Chłopak nadal uśmiechnięty schował telefon. Tak, brunet nazywał go różnymi słodkimi słówkami, którymi zwykle określają się pary, ale szczerze...? W ogóle mu to nie przeszkadzało. Wręcz przeciwnie.

- No, i taką minę chcę widzieć. - Rzucił z uśmiechem Olgierd. - Uśmiechnięty ty. Powiem ci, odzwyczaiłem się już od tego. - Zaśmiał się. - A jak tam z Eweliną? - Spytał, zanim młodszy zdążył się odezwać. Starszy policjant był przekonany, że to spotkanie z dziewczyną tak raduje jego przyjaciela.
- Widzimy się w parku dzisiaj. - Mruknął chłopak. Wreszcie rozwiąże jeden problem.
- Uhuhu, randeczka? - Uśmiechnął się szerzej. Młodszy zasługiwał na chwilę odpoczynku i relaksu po tym młynie.
- Ta... - Mruknął ponownie.

Dotarli na komendę i zajęli się swoimi sprawami.

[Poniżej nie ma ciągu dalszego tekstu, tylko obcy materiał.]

/-!
# Route `SchneiderFreeAdditiveX3` (K1 door): Keller–Yin Thm. 3.5.1 IN BRANCH CURRENCY AT `p = 3` FOR A NON-ANOMALOUS TWIST, at every
# signed Castella–Hsieh frame — `μ(𝓛_ε) = 0`, `λ(𝓛_ε) ≤ λ(𝔛)` (hence `= λ(𝔛)`) and `Ch_Λ(𝔛)·R₀⟦T⟧ = (𝓛_ε)` — FROM the Kolyvagin
# divisibility [DIV.dvd] (preprint) and the two analytic inputs typed at `p = 3` ([AN3] PUB-composed, [BR3] PUB) plus published facts

Cell `bsd-schneider-ideate`, seat `bsd-schneider-door-c5` (prover, generation 26; assembly layer; `--supports` 19177).
PARTITION: board row B6 ∩ X3 ∩ sst-twist, `r = 1`, (G-ord, `e = 2`) half at `p = 3` (2 411 pairs; the 686 NON-ANOMALOUS ones, kit
j319291) of `Rank1Residual.partition` — types-the-object-of nothing new; DERIVES Keller–Yin's Thm. 3.5.1 sentence (branch currency) for
the door datum at `p = 3` from ONE preprint clause ([DIV.dvd]) and typed/published inputs; closes none of B6's cells (BSD NOT advanced).
bears_on: K1-door (19177 r3 `GordTwoBranchIMC`).

WHY.  After generations 22–25 the door's (G-ord) lower half at `p ≥ 5` / `p = 3 ∧ NAT` rested on PUB ∪ {[DIV.dvd], KYμ, [AN-λ≤], [BR]}, the
last three being Keller–Yin §3.5's ANALYTIC paragraph (preprint, and at `p ≥ 5` outside printed Eisenstein-congruence theory: two
`p`-ramified characters) and Rubin's theorem in a currency not typed for the door.  Generation 26's observation (memo FINDING-door-c5-g26 §2,
kernel arithmetic `…TwistThreeEisensteinSwap`): AT `p = 3` the twist character `χ_{−3}` IS `ω ≡ id (mod 3)`, so the `χ_ε`-branch of the
BDP measure of `f̃` is the measure of `θf̃`, and `E_2^{(ψ₁,ψ₂,N₊,N₋,N₀)} ⊗ ω ≡ E_2^{(ψ₂,ψ₁,N₋,N₊,N₀)} (mod 3)`: the analytic paragraph becomes
Castella–Grossi–Lee–Skinner 2022 Thms. 2.2.1/2.2.2 VERBATIM for the pair `(φ′, ψ′) = (φ_V⁻¹, ωφ_V) = W[3]^{ss}` with `φ′` UNRAMIFIED at `3`
— typed as `KellerYin2024.thm351_anacong_branch_three` [AN3] (PUB-composed, audit pending) — and Rubin's inputs are CGLS Thm. 1.2.2 +
(2.16) for that pair — typed as `KellerYin2024.thm122_charLambda_pair_three` [BR3] (PUBLISHED).  This file closes the chain in the kernel:

* §1 **`exists_firstUnitCoeffAt_le_lambdaInvariant_three`** — [INV.λ≤] ∧ KYμ at `p = 3`: for Keller–Yin's datum `PotOrdSetting ι' W K v v̄ κ N`
  with `W` in the (G-ord) cell (`ClassX3 ∧ SubGordTwo`) and the non-anomalous-twist clause NAT, the partner `f′`, a residual pair of `W_K[3]`
  with a `3`-UNRAMIFIED member carrying a Hecke character and a Katz frame, and every SIGNED Castella–Hsieh branch frame `L` of `(f′, χ_ε)`:
  `∃ n, FirstUnitCoeffAt L n ∧ n ≤ λ(X_ac^∅(W_K))` — from [AN3] (`n + Σ λ𝒫_w(W_K) = 2nφ + ΣΣ`), [BR3] (`λ(𝔛_θ) = nφ` for both characters,
  at the strict duals that exist: `nonempty_grDualData_char`) and generation 25's PUBLISHED-fact door inequality
  `λ(𝔛_{θsub}) + λ(𝔛_{θquot}) + ΣΣ ≤ λ(𝔛) + Σ λ𝒫_w(W_K)` (`KYNonAnomalousTwist.add_add_sum_le_…_of_subGordTwo_of_forall_twist_of_facts`,
  ten published facts); `omega`.
* §2 **`xac_charIdeal_map_eq_span_three_of_dvd`** — Keller–Yin Thm. 3.5.1's CONCLUSION in branch currency at that frame, along any structure
  map `j : ℤ_3 → R₀`: `Ch_Λ(X_ac^∅(W_K))·R₀⟦T⟧ = (L)` AND `n = λ(𝔛)` — from §1, [DIV.dvd] `thm336_dvd_branch_OPEN` (`p^k·L ∈ Ch_Λ(𝔛)·R₀⟦T⟧`,
  PREPRINT: the Kolyvagin half, Thm. 3.3.6 ∘ Prop. 3.4.4), `𝔛` torsion with `μ = 0` from CGLS Prop. 14 (generation 25's
  `isTorsion_muInvariant_eq_zero_empty_of_prop14_of_subGordTwo_of_forall_twist`, PUBLISHED), and generation 24's hinge
  `KYBranchHalves.charIdeal_map_eq_span_of_C_pow_mul_mem_of_firstUnitCoeff_le`.
* §3 corollaries: `not_C_dvd_three_of_anacong` (Keller–Yin's "`μ(𝓛_ε) = 0`" clause shape `¬ C 3 ∣ L`), `xac_charIdeal_map_le_span_three_of_dvd`
  (the door direction H3 at the frame, `≤`, the input of generation 21's isogeny descent).

INPUT LEDGER after this file, (G-ord, `e = 2`) cell at `p = 3` ∧ NAT (686 census pairs), Keller–Yin Thm. 3.5.1 at the Keller–Yin datum:
{[DIV.dvd] (PREPRINT — and at `p = 3` OUTSIDE the preprint's printed range `p > 3` for its Kolyvagin-system inputs, door-c3 g5 audit),
[AN3] (PUB-COMPOSED, audit pending), [BR3] (PUB)} ∪ eleven PUBLISHED named facts (CGLS22 Props. 1.2.5, 14, Cor. 1.2.6 ×2; Greenberg 2016
4.1.1, 2.6.3; Greenberg 2006 4.1, 4.2, §5A, 3.2).  The auxiliary data (a residual pair with a `3`-unramified member, its Hecke character, its
Katz frame) are existence statements of the tree / CGLS Thm. 2.1.2, displayed as binders here (memo §4 lists them).

HONEST FRAMING: compositions of tree theorems, CONDITIONAL on the displayed hypotheses ([DIV.dvd] and [AN3] carry Keller–Yin claim tags —
unrefereed preprint; [AN3]'s `p = 3` composition is this seat's, audit pending; [BR3] and the eleven facts are published theorems typed
as Props, not proved in the tree); no definition, no named fact introduced here, no `sorry`; the crux stays OPEN; BSD proved for no curve;
«closes rung: none».  References: Keller–Yin arXiv:2410.23241 Thm. 3.3.6, Prop. 3.4.4, §3.5, Thm. 3.5.1 [KellerYin2024b]; CGLS 2022 Thms. 1.2.2,
2.2.1, 2.2.2, 2.2.4, Props. 1.2.5, 14 [CastellaGrossiLeeSkinner2022]; Kriz 2016 [Kriz2016]; Castella–Hsieh 2018 Def. 3.7/Prop. 3.8
[CastellaHsieh2018]; Washington §7.1/§13.2 [Washington1997]; this seat p670905 (gen 24), p675460 (gen 25), p679286, p680016 (gen 26).
-/

set_option autoImplicit false
set_option linter.dupNamespace false -- the summit namespace `…BirchSwinnertonDyer.BirchSwinnertonDyer.Theorems` (Sub = Summit, D-0017) trips it

noncomputable section

open scoped Classical Pointwise NumberField

open WeierstrassCurve NumberField IsDedekindDomain Field PowerSeries
  Literature.NumberTheory.EllipticCurves Literature.NumberTheory.EllipticCurves.IwasawaAlgebra
  Literature.NumberTheory.EllipticCurves.GreenbergSelmer
  Literature.NumberTheory.EllipticCurves.GreenbergVatsal2000
  Literature.NumberTheory.GaloisRepresentations IsDedekindDomain.HeightOneSpectrum
  Literature.NumberTheory.EllipticCurves.ModularForms
  Literature.NumberTheory.EllipticCurves.Rank1Residual Literature.NumberTheory.EllipticCurves.KellerYin2024
  Literature.NumberTheory.EllipticCurves.IwasawaDual Literature.NumberTheory.EllipticCurves.Castella2018.AcSelmer
  Literature.NumberTheory.IwasawaTheory Literature.NumberTheory.IwasawaTheory.Greenberg2016
  Literature.NumberTheory.IwasawaTheory.Greenberg2006
  Summit.BirchSwinnertonDyer.Rank1Residual Summit.BirchSwinnertonDyer.Rank1Residual.Additive
  Summit.BirchSwinnertonDyer.BirchSwinnertonDyer.Theorems
  Summit.BirchSwinnertonDyer.BirchSwinnertonDyer.Theorems.SchneiderFree
  Summit.BirchSwinnertonDyer.BirchSwinnertonDyer.Theorems.SchneiderFreeAdditiveX3
  Summit.BirchSwinnertonDyer.BirchSwinnertonDyer.Theorems.SchneiderFreeAdditiveX3.KYNonAnomalousTwist
  Summit.BirchSwinnertonDyer.BirchSwinnertonDyer.Theorems.SchneiderFreeAdditiveX3.KYBranchHalves
open Literature.NumberTheory.EllipticCurves.CastellaGrossiLeeSkinner2022
  (cor126_residualCharacter_globalLift cor126_residualCharacter_localSurjective
    prop125_characterGrSelmerDual_torsion_muZero_dim prop14_residualCharacterSelmer_finite IsKatzLFunction)

namespace Summit.BirchSwinnertonDyer.BirchSwinnertonDyer.Theorems.SchneiderFreeAdditiveX3.KYBranchThree

/-! ### §0 CGLS's set `S` as a Finset: the primes of `K` over `N` and not over `3` -/

/-- The primes of `K` dividing `N ≠ 0` and not `3` form a Finset with the membership predicate the typed facts use. [folklore] -/
theorem exists_finset_primes_over_not_three {K : Type} [Field K] [NumberField K] (N : ℕ) [NeZero N] :
    ∃ Sf : Finset (HeightOneSpectrum (𝓞 K)), ∀ w : HeightOneSpectrum (𝓞 K), w ∈ Sf ↔
      (((N : ℤ) : 𝓞 K) ∈ w.asIdeal ∧ ((3 : ℕ) : 𝓞 K) ∉ w.asIdeal) := by
  have hI : Ideal.span {((N : ℤ) : 𝓞 K)} ≠ ⊥ := by
    rw [Ne, Ideal.span_singleton_eq_bot]; exact_mod_cast (NeZero.ne N)
  refine ⟨((Ideal.finite_factors hI).toFinset).filter (fun w ↦ ((3 : ℕ) : 𝓞 K) ∉ w.asIdeal), fun w ↦ ?_⟩
  rw [Finset.mem_filter, Set.Finite.mem_toFinset, Set.mem_setOf_eq, Ideal.dvd_span_singleton]

/-! ### §1 [INV.λ≤] and KYμ at `p = 3` for a non-anomalous twist, from [AN3], [BR3] and the published-fact door inequality -/

section Three

/-- **[INV.λ≤] ∧ KYμ at `p = 3`, non-anomalous twist, at a SIGNED Castella–Hsieh frame.**  Data: Keller–Yin's standing datum
`PotOrdSetting ι' W K v v̄ κ N` at `p = 3` with `W` in the (G-ord, `e = 2`) cell and the non-anomalous-twist clause; `3 ∈ v`; the partner `f′`
with the twist relation; a residual pair `(θsub, θquot)` of `W_K[3]`; a member `θ₀` of the pair whose Hecke character `θ₀K` is UNRAMIFIED above
`3` with a Katz frame `Lφ` (CGLS Thm. 2.1.2); a signed branch frame `L` of `(f′, χ_ε)` (`e = ±1`, `Ω_p ∈ R₀ˣ`).  Conclusion: `L` has a first
unit coefficient at some `n ≤ λ(X_ac^∅(W_K))` — "`μ(𝓛_ε) = 0` and `λ(𝓛_ε) ≤ λ(𝔛)`".  From [AN3] `n + Σ λ𝒫_w(W_K) = 2nφ + ΣΣ`, [BR3]
`λ(𝔛_{θsub}) = λ(𝔛_{θquot}) = nφ` (strict duals exist: `nonempty_grDualData_char`), and the door inequality of generation 25 (PUB facts)
`λ(𝔛_{θsub}) + λ(𝔛_{θquot}) + ΣΣ ≤ λ(𝔛) + Σ λ𝒫_w(W_K)`.  CONDITIONAL on the displayed named statements; nothing asserted about any curve.
[claim: KellerYin2024PotOrd, status: under-review]
[cite: KellerYin2024b, §3.5 and Thm. 3.5.1 (arXiv:2410.23241 p. 20) (the λ-comparison, preprint; hypotheses)]
[cite: CastellaGrossiLeeSkinner2022, Thms. 1.2.2, 2.2.2, 2.2.4 and Props. 1.2.5, 14 (arXiv:2008.02571v2)] -/
theorem exists_firstUnitCoeffAt_le_lambdaInvariant_three
    (hAN : thm351_anacong_branch_three) (hBR : thm122_charLambda_pair_three)
    (hprop125 : prop125_characterGrSelmerDual_torsion_muZero_dim) (hfact : prop14_residualCharacterSelmer_finite)
    (hlift : cor126_residualCharacter_globalLift) (hlocal : cor126_residualCharacter_localSurjective)
    (h411 : prop411_selmer_isAlmostDivisible) (h263 : prop263_sur_of_crk) (h41 : prop41_globalEulerPoincareCorank)
    (h42 : prop42_localEulerPoincareCorank) (h5A : sec5A_localH2_subsingleton_of_LOC1)
    (h32 : prop32_cohomology_isCofinitelyGenerated)
    (ι' : PadicAlgCl 3 ≃+* ℂ) (W : WeierstrassCurve ℚ) [W.IsElliptic] [W.IsGloballyMinimal]
    (K : Type) [Field K] [NumberField K] [IsGalois ℚ K]
    (v vbar : HeightOneSpectrum (𝓞 K)) (κ : ZpExtension K 3) (γ : absoluteGaloisGroup K)
    [hγ : Fact (κ.IsTopGenerator γ)] {N : ℕ} [NeZero N] {f : CuspForm (CongruenceSubgroup.Gamma0 N) 2}
    (hf : IsNewformOf W f) (hS : PotOrdSetting ι' W K v vbar κ N)
    (hX : ClassX3 W 3) (hSG : SubGordTwo W 3)
    (hna : ∀ (V : WeierstrassCurve ℚ) [V.IsElliptic] [V.IsGloballyMinimal] (C : VariableChange ℚ),
      GoodOrd V 3 → C • V.quadraticTwist ((-1 : ℚ) ^ (3 / 2) * (3 : ℕ)) = W → ¬ (3 : ℤ) ∣ V.frobeniusTrace 3 - 1)
    (hv3 : ((3 : ℕ) : 𝓞 K) ∈ v.asIdeal)
    {N' : ℕ} [NeZero N'] {f' : CuspForm (CongruenceSubgroup.Gamma0 N') 2} (hf' : IsNewform0 f') (hN' : ¬ 3 ∣ N')
    (htw : ∃ S : Finset ℕ, ∀ ℓ : ℕ, ℓ.Prime → ℓ ∉ S →
      cuspCoeff f ℓ = ((legendreSym 3 ℓ : ℤ) : ℂ) * cuspCoeff f' ℓ)
    {θsub θquot : FramedGaloisRep K (padicCoeffIntegers (∅ : Set (PadicAlgCl 3))) 1}
    (hpair : IsResidualPairOver (W.baseChange K) 3 θsub θquot)
    {θ₀ : FramedGaloisRep K (padicCoeffIntegers (∅ : Set (PadicAlgCl 3))) 1} (hθ₀ : θ₀ = θsub ∨ θ₀ = θquot)
    {θ₀K : HeckeCharacter K} (hθ₀K : IsHeckeCharOf ι' θ₀ θ₀K) (hv0 : θ₀K.IsUnramifiedAt v) (hvbar0 : θ₀K.IsUnramifiedAt vbar)
    {Cbar : Finset (HeightOneSpectrum (𝓞 K))} (hCbar : ∀ u ∈ Cbar, ¬ θ₀K.IsUnramifiedAt u)
    {ΩK' : ℂ} {Ωp' : (unrIntegers 3)ˣ} {Lφ : UnrSeries 3} (hΩK' : ΩK' ≠ 0)
    (hLφ : IsKatzLFunction ι' v vbar Cbar κ γ θ₀K ΩK' ((Ωp' : unrIntegers 3) : ℂ_[3]) Lφ)
    {e : ℂ} {ΩK : ℂ} {Ωp : (unrIntegers 3)ˣ} {L : UnrSeries 3} (he : e = 1 ∨ e = -1) (hΩK : ΩK ≠ 0)
    (hL : IsBranchBDPLFunction ι' v κ γ f' (KellerYin2024.genusHeckeCharacter K 3) e ΩK ((Ωp : unrIntegers 3) : ℂ_[3]) L) :
    ∃ n : ℕ, FirstUnitCoeffAt L n ∧
      n ≤ lambdaInvariant 3 (XAc (W.baseChange K) 3 κ vbar (∅ : Set (HeightOneSpectrum (𝓞 K))) γ) := by
  -- CGLS's `S`, keyed to `N` and to `N_W = N`
  obtain ⟨Sf, hSf⟩ := exists_finset_primes_over_not_three (K := K) N
  have hSf' : ∀ w : HeightOneSpectrum (𝓞 K), w ∈ Sf ↔
      (((W.conductorNorm ℤ : ℤ) : 𝓞 K) ∈ w.asIdeal ∧ ((3 : ℕ) : 𝓞 K) ∉ w.asIdeal) := by
    rw [hS.level]; exact hSf
  -- [AN3] and [BR3]
  obtain ⟨n, nφ, hLn, hLφn, hcount⟩ := hAN ι' W K v vbar κ γ hf hS hna hf' hN' htw θsub θquot hpair Sf hSf θ₀ hθ₀ θ₀K
    hθ₀K hv0 hvbar0 Cbar hCbar ΩK' Ωp' Lφ hΩK' hLφ e ΩK Ωp L he hΩK hL
  obtain ⟨nφ', hLφn', hchar⟩ := hBR ι' W K v vbar κ γ hf hS hna θsub θquot hpair θ₀ hθ₀ θ₀K hθ₀K hv0 hvbar0 Cbar hCbar
    ΩK' Ωp' Lφ hΩK' hLφ
  obtain rfl : nφ = nφ' := hLφn.unique hLφn'
  -- strict duals of the two character modules, and their `λ`
  obtain ⟨Dsub⟩ := nonempty_grDualData_char (∅ : Set (PadicAlgCl 3)) (θ := θsub) (κ := κ) (vbar := vbar)
    (S₀ := (∅ : Set (HeightOneSpectrum (𝓞 K)))) hγ.out
  obtain ⟨Dquot⟩ := nonempty_grDualData_char (∅ : Set (PadicAlgCl 3)) (θ := θquot) (κ := κ) (vbar := vbar)
    (S₀ := (∅ : Set (HeightOneSpectrum (𝓞 K)))) hγ.out
  have hsub : lambdaInvariant 3 Dsub.X = nφ := hchar θsub (Or.inl rfl) Dsub
  have hquot : lambdaInvariant 3 Dquot.X = nφ := hchar θquot (Or.inr rfl) Dquot
  -- the published-fact door inequality (generation 25)
  have hineq := add_add_sum_le_lambdaInvariant_xAc_empty_add_sum_curveLocalLambda_of_subGordTwo_of_forall_twist_of_facts
    hprop125 hfact hlift hlocal h411 h263 h41 h42 h5A h32 W K vbar κ γ Sf (by norm_num) hX hSG hna hS.imagQuad
    (by rw [hS.level]; exact hS.heegner) hS.split hv3 hS.mem_vbar hS.vbar_ne hS.anticyclotomic hSf' θsub θquot hpair Dsub Dquot
  rw [hsub, hquot] at hineq
  refine ⟨n, hLn, ?_⟩
  omega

Krystianowi czas mijał dość szybko. Tutaj skoczył do technika, tu podszedł do informatyków, tu pogadał chwilę z szefem... Nawet częściowo wrócił mu dawny wigor. 
Nie tylko on zauważył tą zmianę. Jego przyjaciel był o wiele spokojniejszy. Widział, że młodszy wraca do żywych. A to cholernie go cieszyło.

---

Nastał upragniony czas ich przerwy.
- Krycha...? - Zagaił starszy. Chłopak ponownie pisał z kimś przez telefon.
- No? - Młodszy zerknął na niego na chwilę, ale potem znów zerknął na ekran, a jego uśmiech lekko się poszerzył.
- Bo mamy teraz przerwę, nie? - Zagaił. 
- No mamy. - Mruknął chłopak, niezbyt wiedząc dokąd zmierza ich rozmowa.
- Pewnie o tym nie wiesz, bo cię nie było, ale za rogiem otworzyli świetną knajpę. Idziemy coś wypróbować? - Spytał z lekkim entuzjazmem. Chłopak zastanowił się na chwilę, ale potem zerknął na biurko, gdzie miał papiery z ich obecnej sprawy. Zerknął na telefon, gdzie miał otwartą konwersację z brunetem. Momentalnie podjął decyzję.
- To idź, a ja dokończę robotę. - Rzucił. Olgierd zbaraniał po raz trzeci tego dnia.
- Chłopaku, my mamy teraz przerwę. - Przypomniał. - Możemy iść coś zjeść i na chwilę zapomnieć o pracy. 
- To idź. - Mruknął młodszy. On zdecydowanie nie chciał zapominać o pracy.
- Krystian, chodź. - Westchnął. - Musisz coś zjeść. - Olgierd spróbował podejść go z innej strony.
- Potem. - Chłopak machnął ręką i zerknął w papiery. - Ej, zauważyłeś, że ofiara miała podejrzanie spokojne życie towarzyskie? - Zmienił nagle temat. 
- Nie, nie zauważyłem. - Mruknął. - Chodźże, Krystian... - Westchnął. - Pójdziemy coś zjeść i pogadać... Jak za starych, dobrych czasów... 
- Do starych, dobrych czasów to ty weź poszukaj Janka albo Darka. Też mają teraz przerwę. - Mruknął nawet na niego nie patrząc.
- Przypomnę ci, że Darek jest informatykiem i większość czasu siedzi na komendzie. Może zjeść kiedy chce. A Janek też więcej czasu spędza na komendzie. Tylko my mamy pracę głównie w terenie, że żeby zjeść musimy się wcześniej umówić. Więc chodź wreszcie, bo umieram z głodu. - Rzucił.
- To idź, a ja tu coś porobię. - Westchnął chłopak.
- Kurwa, Krystian... - Warknął starszy policjant. - Chodź. Idziemy zjeść obiad. Zapomnij na razie o tej pracy. - Polecił. ,,Nie ma mowy.", pomyślał młodszy. Praca faktycznie dała mu ukojenie. Miał czym zająć głowę i prawie w ogóle nie myślał o tym gwałcie. Jeszcze przeniesie część pracy do domu i będzie świetnie. Będzie ciągle zajęty i z czasem zapomni o tym gwałcie.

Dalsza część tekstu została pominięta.